▶ [Working data]
import Mathlib.Analysis.Calculus.ContDiff.Bounds
import Mathlib.Analysis.InnerProductSpace.PiL2
import HarnessLib

/-!
# Crux `MixingPayoff` (stmt-NavierStokesRegularity-1422), line `birth`, stub W2
  (`stub_advectionDiffusionSchwartz`): the autonomous "clock" system of a linear parabolic
  equation with time-dependent coefficients — smoothness and derivative bounds

Helper file (lands `--supports stmt-NavierStokesRegularity-1422`). The linear equation
`∂ₜψ = Δψ + ⟪β(t,x), ∇ψ⟫ + γ(t,x)ψ` with time-dependent coefficients is not of the autonomous
form `∂ₜu = Δu + f(x, u, ∂u)` treated by the tree's semilinear heat solver; adjoining the clock
`σ` (`∂ₜσ = Δσ + 1`, `σ(0) = t₀`, so `σ = t₀ + t`) makes it autonomous for the pair
`u = (ψ, σ)` with the nonlinearity

  `F(x, (ψ, σ), P) = ((P (β σ x))₁ + γ σ x · ψ, 1)`.

This file proves that `F` is `C^∞` (`clock_contDiff`) and that all its derivatives of order
`≤ n` are bounded on `E × {‖w‖ ≤ R}` (`clock_bounds`, hypothesis `hB` of the solver) when `β`,
`γ` are jointly `C^∞` with all derivatives bounded, through Leibniz bounds for bilinear
expressions with uniformly bounded factors.
-/

noncomputable section

open Set Function Filter Metric Real
open scoped ContDiff

-- `Summit = Problem` for this summit; the tree lakefile sets `weak.linter.dupNamespace = false`.
set_option linter.dupNamespace false

namespace Summit.NavierStokesRegularity.NavierStokesRegularity.Theorems.SelfMixingDichotomy.MixingPayoffBirth

-- nested operator types
set_option maxSynthPendingDepth 3

section Clock

variable {E : Type} [NormedAddCommGroup E] [InnerProductSpace ℝ E]

/-- Iterated derivatives of a continuous linear map: `‖Dⁿ A (x)‖ ≤ ‖A x‖ + ‖A‖` (order `0`: the
value; order `1`: the map itself; order `≥ 2`: zero). -/
theorem norm_iteratedFDeriv_clm_le {X Y : Type*} [NormedAddCommGroup X] [NormedSpace ℝ X]
    [NormedAddCommGroup Y] [NormedSpace ℝ Y] (A : X →L[ℝ] Y) (n : ℕ) (x : X) :
    ‖iteratedFDeriv ℝ n A x‖ ≤ ‖A x‖ + ‖A‖ := by
  rcases n with _ | n
  · rw [norm_iteratedFDeriv_zero]; linarith [norm_nonneg A]
  · rw [← norm_iteratedFDeriv_fderiv, show fderiv ℝ (⇑A) = fun _ => A from funext fun y => A.fderiv]
    rcases n with _ | n
    · simp
    · rw [iteratedFDeriv_const_of_ne (by omega)]
      simp only [Pi.zero_apply, norm_zero]
      positivity

/-- **Leibniz bound for a bilinear expression with uniformly bounded factors**: if all
derivatives of order `≤ n` of `f` and `g` are bounded by `Cf`, `Cg` on a set `S`, then all
derivatives of order `≤ n` of `B (f ·) (g ·)` are bounded by `‖B‖ 2ⁿ Cf Cg` on `S`. -/
theorem norm_iteratedFDeriv_bilinear_le_uniform {X M N P : Type*} [NormedAddCommGroup X]
    [NormedSpace ℝ X] [NormedAddCommGroup M] [NormedSpace ℝ M] [NormedAddCommGroup N]
    [NormedSpace ℝ N] [NormedAddCommGroup P] [NormedSpace ℝ P] (B : M →L[ℝ] N →L[ℝ] P)
    {f : X → M} {g : X → N} (hf : ContDiff ℝ ∞ f) (hg : ContDiff ℝ ∞ g) {S : Set X} {n : ℕ}
    {Cf Cg : ℝ} (hCf : ∀ i ≤ n, ∀ x ∈ S, ‖iteratedFDeriv ℝ i f x‖ ≤ Cf)
    (hCg : ∀ i ≤ n, ∀ x ∈ S, ‖iteratedFDeriv ℝ i g x‖ ≤ Cg) :
    ∀ j ≤ n, ∀ x ∈ S, ‖iteratedFDeriv ℝ j (fun y => B (f y) (g y)) x‖ ≤ ‖B‖ * 2 ^ n * Cf * Cg := by
  intro j hj x hx
  have hCf0 : 0 ≤ Cf := (norm_nonneg _).trans (hCf 0 (Nat.zero_le _) x hx)
  have hCg0 : 0 ≤ Cg := (norm_nonneg _).trans (hCg 0 (Nat.zero_le _) x hx)
  have h := B.norm_iteratedFDeriv_le_of_bilinear hf hg x (n := j) (mod_cast le_top)
  refine h.trans ?_
  have hsum : ∑ i ∈ Finset.range (j + 1),
      (j.choose i : ℝ) * ‖iteratedFDeriv ℝ i f x‖ * ‖iteratedFDeriv ℝ (j - i) g x‖ ≤
      ∑ i ∈ Finset.range (j + 1), (j.choose i : ℝ) * (Cf * Cg) := by
    refine Finset.sum_le_sum fun i hi => ?_
    have hij : i ≤ j := Nat.lt_succ_iff.1 (Finset.mem_range.1 hi)
    rw [mul_assoc]
    refine mul_le_mul_of_nonneg_left ?_ (by positivity)
    exact mul_le_mul (hCf i (hij.trans hj) x hx) (hCg (j - i) ((Nat.sub_le j i).trans hj) x hx)
      (norm_nonneg _) hCf0
  have hchoose : ∑ i ∈ Finset.range (j + 1), (j.choose i : ℝ) * (Cf * Cg) = 2 ^ j * (Cf * Cg) := by
    rw [← Finset.sum_mul]
    congr 1
    have := Nat.sum_range_choose j
    exact_mod_cast this
  have h2 : (2 : ℝ) ^ j ≤ 2 ^ n := pow_le_pow_right₀ (by norm_num) hj
  calc ‖B‖ * ∑ i ∈ Finset.range (j + 1),
        (j.choose i : ℝ) * ‖iteratedFDeriv ℝ i f x‖ * ‖iteratedFDeriv ℝ (j - i) g x‖
      ≤ ‖B‖ * (2 ^ j * (Cf * Cg)) := by
        rw [← hchoose]; exact mul_le_mul_of_nonneg_left hsum (norm_nonneg _)
    _ ≤ ‖B‖ * (2 ^ n * (Cf * Cg)) := by gcongr
    _ = ‖B‖ * 2 ^ n * Cf * Cg := by ring

/-- Derivatives of a smooth function with bounded derivatives, precomposed with a continuous
linear map, are uniformly bounded. -/
theorem norm_iteratedFDeriv_comp_clm_le_uniform {X Y Z : Type*} [NormedAddCommGroup X]
    [NormedSpace ℝ X] [NormedAddCommGroup Y] [NormedSpace ℝ Y] [NormedAddCommGroup Z]
    [NormedSpace ℝ Z] {h : Y → Z} (hh : ContDiff ℝ ∞ h)
    (hb : ∀ n, ∃ C, ∀ y, ‖iteratedFDeriv ℝ n h y‖ ≤ C) (A : X →L[ℝ] Y) (n : ℕ) :
    ∃ C, ∀ i ≤ n, ∀ x, ‖iteratedFDeriv ℝ i (h ∘ A) x‖ ≤ C := by
  choose C hC using hb
  refine ⟨(∑ i ∈ Finset.range (n + 1), |C i|) * max 1 ‖A‖ ^ n, fun i hi x => ?_⟩
  rw [A.iteratedFDeriv_comp_right hh x (mod_cast le_top)]
  refine (ContinuousMultilinearMap.norm_compContinuousLinearMap_le _ _).trans ?_
  rw [Finset.prod_const, Finset.card_univ, Fintype.card_fin]
  have h1 : ‖iteratedFDeriv ℝ i h (A x)‖ ≤ ∑ i ∈ Finset.range (n + 1), |C i| :=
    ((hC i (A x)).trans (le_abs_self _)).trans
      (Finset.single_le_sum (f := fun i => |C i|) (fun _ _ => abs_nonneg _)
        (Finset.mem_range.2 (Nat.lt_succ_of_le hi)))
  have h2 : ‖A‖ ^ i ≤ max 1 ‖A‖ ^ n :=
    (pow_le_pow_left₀ (norm_nonneg _) (le_max_right _ _) i).trans
      (pow_le_pow_right₀ (le_max_left _ _) hi)
  exact mul_le_mul h1 h2 (by positivity) (Finset.sum_nonneg fun _ _ => abs_nonneg _)

variable {β : ℝ → E → E} {γ : ℝ → E → ℝ}
  {F : E × (ℝ × ℝ) × (E →L[ℝ] ℝ × ℝ) → ℝ × ℝ}

/-- **The clock system is smooth.** The nonlinearity
`F(x, (ψ, σ), P) = ((P (β σ x))₁ + γ σ x · ψ, 1)` of the autonomous system for the pair
`(ψ, clock)` is `C^∞` when `β`, `γ` are jointly `C^∞`. -/
theorem clock_contDiff (hβ : ContDiff ℝ ∞ (uncurry β)) (hγ : ContDiff ℝ ∞ (uncurry γ))
    (hF : F = fun q => ((q.2.2 (β q.2.1.2 q.1)).1 + γ q.2.1.2 q.1 * q.2.1.1, 1)) :
    ContDiff ℝ ∞ F := by
  rw [hF]
  have hL : ContDiff ℝ ∞ fun q : E × (ℝ × ℝ) × (E →L[ℝ] ℝ × ℝ) => (q.2.1.2, q.1) := by fun_prop
  have hb : ContDiff ℝ ∞ fun q : E × (ℝ × ℝ) × (E →L[ℝ] ℝ × ℝ) => β q.2.1.2 q.1 := hβ.comp hL
  have hg : ContDiff ℝ ∞ fun q : E × (ℝ × ℝ) × (E →L[ℝ] ℝ × ℝ) => γ q.2.1.2 q.1 := hγ.comp hL
  have hP : ContDiff ℝ ∞ fun q : E × (ℝ × ℝ) × (E →L[ℝ] ℝ × ℝ) => q.2.2 := by fun_prop
  have hev : ContDiff ℝ ∞ fun q : E × (ℝ × ℝ) × (E →L[ℝ] ℝ × ℝ) => q.2.2 (β q.2.1.2 q.1) :=
    hP.clm_apply hb
  exact ((hev.fst).add (hg.mul (by fun_prop))).prodMk contDiff_const

set_option maxHeartbeats 400000 in
/-- **Derivative bounds for the clock system**: with `β`, `γ` jointly `C^∞` with all
derivatives bounded, all derivatives of order `≤ n` of `F` are bounded on `E × {‖w‖ ≤ R}`, for
every `n` and `R` (Leibniz bounds for the bilinear expressions `P(β)` and `γ · ψ`). -/
theorem clock_bounds (hβ : ContDiff ℝ ∞ (uncurry β)) (hγ : ContDiff ℝ ∞ (uncurry γ))
    (hβb : ∀ n, ∃ C, ∀ p, ‖iteratedFDeriv ℝ n (uncurry β) p‖ ≤ C)
    (hγb : ∀ n, ∃ C, ∀ p, ‖iteratedFDeriv ℝ n (uncurry γ) p‖ ≤ C)
    (hF : F = fun q => ((q.2.2 (β q.2.1.2 q.1)).1 + γ q.2.1.2 q.1 * q.2.1.1, 1)) :
    ∀ (n : ℕ) (R : ℝ), ∃ B, 0 ≤ B ∧ ∀ j ≤ n, ∀ (x : E) (w : (ℝ × ℝ) × (E →L[ℝ] ℝ × ℝ)),
      ‖w‖ ≤ R → ‖iteratedFDeriv ℝ j F (x, w)‖ ≤ B := by
  intro n R
  -- the linear maps
  set L₁ : (E × (ℝ × ℝ) × (E →L[ℝ] ℝ × ℝ)) →L[ℝ] ℝ × E :=
    ((ContinuousLinearMap.snd ℝ ℝ ℝ).comp ((ContinuousLinearMap.fst ℝ (ℝ × ℝ) (E →L[ℝ] ℝ × ℝ)).comp
      (ContinuousLinearMap.snd ℝ E ((ℝ × ℝ) × (E →L[ℝ] ℝ × ℝ))))).prod
      (ContinuousLinearMap.fst ℝ E ((ℝ × ℝ) × (E →L[ℝ] ℝ × ℝ))) with hL₁
  set πP : (E × (ℝ × ℝ) × (E →L[ℝ] ℝ × ℝ)) →L[ℝ] (E →L[ℝ] ℝ × ℝ) :=
    (ContinuousLinearMap.snd ℝ (ℝ × ℝ) (E →L[ℝ] ℝ × ℝ)).comp
      (ContinuousLinearMap.snd ℝ E ((ℝ × ℝ) × (E →L[ℝ] ℝ × ℝ))) with hπP
  set πψ : (E × (ℝ × ℝ) × (E →L[ℝ] ℝ × ℝ)) →L[ℝ] ℝ :=
    (ContinuousLinearMap.fst ℝ ℝ ℝ).comp ((ContinuousLinearMap.fst ℝ (ℝ × ℝ) (E →L[ℝ] ℝ × ℝ)).comp
      (ContinuousLinearMap.snd ℝ E ((ℝ × ℝ) × (E →L[ℝ] ℝ × ℝ)))) with hπψ
  set Bev : (E →L[ℝ] ℝ × ℝ) →L[ℝ] E →L[ℝ] ℝ × ℝ := ContinuousLinearMap.id ℝ (E →L[ℝ] ℝ × ℝ)
    with hBev
  set Bmul : ℝ →L[ℝ] ℝ →L[ℝ] ℝ := ContinuousLinearMap.mul ℝ ℝ with hBmul
  set S : Set (E × (ℝ × ℝ) × (E →L[ℝ] ℝ × ℝ)) := {q | ‖q.2‖ ≤ R} with hS
  -- the factors and their bounds on `S`
  have hb : ContDiff ℝ ∞ (uncurry β ∘ L₁) := hβ.comp L₁.contDiff
  have hg : ContDiff ℝ ∞ (uncurry γ ∘ L₁) := hγ.comp L₁.contDiff
  obtain ⟨Cb, hCb⟩ := norm_iteratedFDeriv_comp_clm_le_uniform hβ hβb L₁ n
  obtain ⟨Cg, hCg⟩ := norm_iteratedFDeriv_comp_clm_le_uniform hγ hγb L₁ n
  have hP : ∀ i ≤ n, ∀ q ∈ S, ‖iteratedFDeriv ℝ i πP q‖ ≤ |R| + ‖πP‖ := by
    intro i _ q hq
    refine (norm_iteratedFDeriv_clm_le πP i q).trans (add_le_add ?_ le_rfl)
    have : ‖πP q‖ ≤ ‖q.2‖ := by simp only [hπP, ContinuousLinearMap.coe_comp, comp_apply,
      ContinuousLinearMap.coe_snd']; exact norm_snd_le q.2
    exact this.trans (hq.trans (le_abs_self R))
  have hψ : ∀ i ≤ n, ∀ q ∈ S, ‖iteratedFDeriv ℝ i πψ q‖ ≤ |R| + ‖πψ‖ := by
    intro i _ q hq
    refine (norm_iteratedFDeriv_clm_le πψ i q).trans (add_le_add ?_ le_rfl)
    have : ‖πψ q‖ ≤ ‖q.2‖ := by
      simp only [hπψ, ContinuousLinearMap.coe_comp, comp_apply, ContinuousLinearMap.coe_snd',
        ContinuousLinearMap.coe_fst']
      exact (norm_fst_le q.2.1).trans (norm_fst_le q.2)
    exact this.trans (hq.trans (le_abs_self R))
  have h1 := norm_iteratedFDeriv_bilinear_le_uniform Bev πP.contDiff hb hP
    (fun i hi q _ => hCb i hi q)
  have h2 := norm_iteratedFDeriv_bilinear_le_uniform Bmul hg πψ.contDiff
    (fun i hi q _ => hCg i hi q) hψ
  -- the first component of `F`
  set F₁ : E × (ℝ × ℝ) × (E →L[ℝ] ℝ × ℝ) → ℝ := fun q =>
    (q.2.2 (β q.2.1.2 q.1)).1 + γ q.2.1.2 q.1 * q.2.1.1 with hF₁
  have hT₁ : ContDiff ℝ ∞ fun q : E × (ℝ × ℝ) × (E →L[ℝ] ℝ × ℝ) =>
      Bev (πP q) ((uncurry β ∘ L₁) q) := πP.contDiff.clm_apply hb
  have hT₂ : ContDiff ℝ ∞ fun q : E × (ℝ × ℝ) × (E →L[ℝ] ℝ × ℝ) =>
      Bmul ((uncurry γ ∘ L₁) q) (πψ q) := by
    simp only [hBmul, ContinuousLinearMap.mul_apply']
    exact hg.mul πψ.contDiff
  have hF₁eq : F₁ = fun q => ((ContinuousLinearMap.fst ℝ ℝ ℝ) ∘
      (fun q => Bev (πP q) ((uncurry β ∘ L₁) q))) q +
      (fun q => Bmul ((uncurry γ ∘ L₁) q) (πψ q)) q := by
    funext q
    simp [hF₁, hBev, hBmul, hπP, hπψ, hL₁]
  have hT₁' : ContDiff ℝ ∞ ((ContinuousLinearMap.fst ℝ ℝ ℝ) ∘
      (fun q => Bev (πP q) ((uncurry β ∘ L₁) q))) :=
    (ContinuousLinearMap.fst ℝ ℝ ℝ).contDiff.comp hT₁
  have hF₁s : ContDiff ℝ ∞ F₁ := by rw [hF₁eq]; exact hT₁'.add hT₂
  set K : ℝ := ‖ContinuousLinearMap.fst ℝ ℝ ℝ‖ * (‖Bev‖ * 2 ^ n * (|R| + ‖πP‖) * Cb) +
    ‖Bmul‖ * 2 ^ n * Cg * (|R| + ‖πψ‖) with hK
  have hF₁b : ∀ j ≤ n, ∀ q ∈ S, ‖iteratedFDeriv ℝ j F₁ q‖ ≤ K := by
    intro j hj q hq
    rw [hF₁eq, fun_iteratedFDeriv_add_apply (hT₁'.contDiffAt.of_le (mod_cast le_top))
      (hT₂.contDiffAt.of_le (mod_cast le_top))]
    refine (norm_add_le _ _).trans (add_le_add ?_ (h2 j hj q hq))
    refine ((ContinuousLinearMap.fst ℝ ℝ ℝ).norm_iteratedFDeriv_comp_left
      (hT₁.contDiffAt) (n := j) (mod_cast le_top)).trans ?_
    exact mul_le_mul_of_nonneg_left (h1 j hj q hq) (norm_nonneg _)
  -- the pair
  refine ⟨max K 1, le_max_of_le_right zero_le_one, fun j hj x w hw => ?_⟩
  have hq : ((x, w) : E × (ℝ × ℝ) × (E →L[ℝ] ℝ × ℝ)) ∈ S := by simpa [hS] using hw
  have hFeq : F = fun q => (F₁ q, (fun _ : E × (ℝ × ℝ) × (E →L[ℝ] ℝ × ℝ) => (1 : ℝ)) q) := by
    rw [hF]
  rw [hFeq, iteratedFDeriv_prodMk (hF₁s.contDiffAt.of_le (mod_cast le_top))
    (contDiff_const.contDiffAt.of_le (mod_cast le_top)) le_rfl, ContinuousMultilinearMap.opNorm_prod]
  refine max_le_max (hF₁b j hj _ hq) ?_
  rcases j with _ | j
  · simp
  · rw [iteratedFDeriv_const_of_ne (by omega)]
    simp



/-- Anchor (registered sub-stub of stub W2): derivatives of a continuous linear map on `ℝ³`
(closed form of `norm_iteratedFDeriv_clm_le`, for the record). -/
theorem w2aux_clmIteratedFDeriv : ∀ (A : EuclideanSpace ℝ (Fin 3) →L[ℝ] ℝ) (n : ℕ)
    (x : EuclideanSpace ℝ (Fin 3)), ‖iteratedFDeriv ℝ n A x‖ ≤ ‖A x‖ + ‖A‖ :=
  fun A n x => norm_iteratedFDeriv_clm_le A n x

end Clock

end Summit.NavierStokesRegularity.NavierStokesRegularity.Theorems.SelfMixingDichotomy.MixingPayoffBirth

end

▶ [The task] The range runs from the line above containing "for the clock" to the line containing "theorem clock_bounds (hβ", inclusive. Restate those lines word for word and no others.

▶ [Solved exercise]
/-- **Derivative bounds for the clock system**: with `β`, `γ` jointly `C^∞` with all
derivatives bounded, all derivatives of order `≤ n` of `F` are bounded on `E × {‖w‖ ≤ R}`, for
every `n` and `R` (Leibniz bounds for the bilinear expressions `P(β)` and `γ · ψ`). -/
theorem clock_bounds (hβ : ContDiff ℝ ∞ (uncurry β)) (hγ : ContDiff ℝ ∞ (uncurry γ))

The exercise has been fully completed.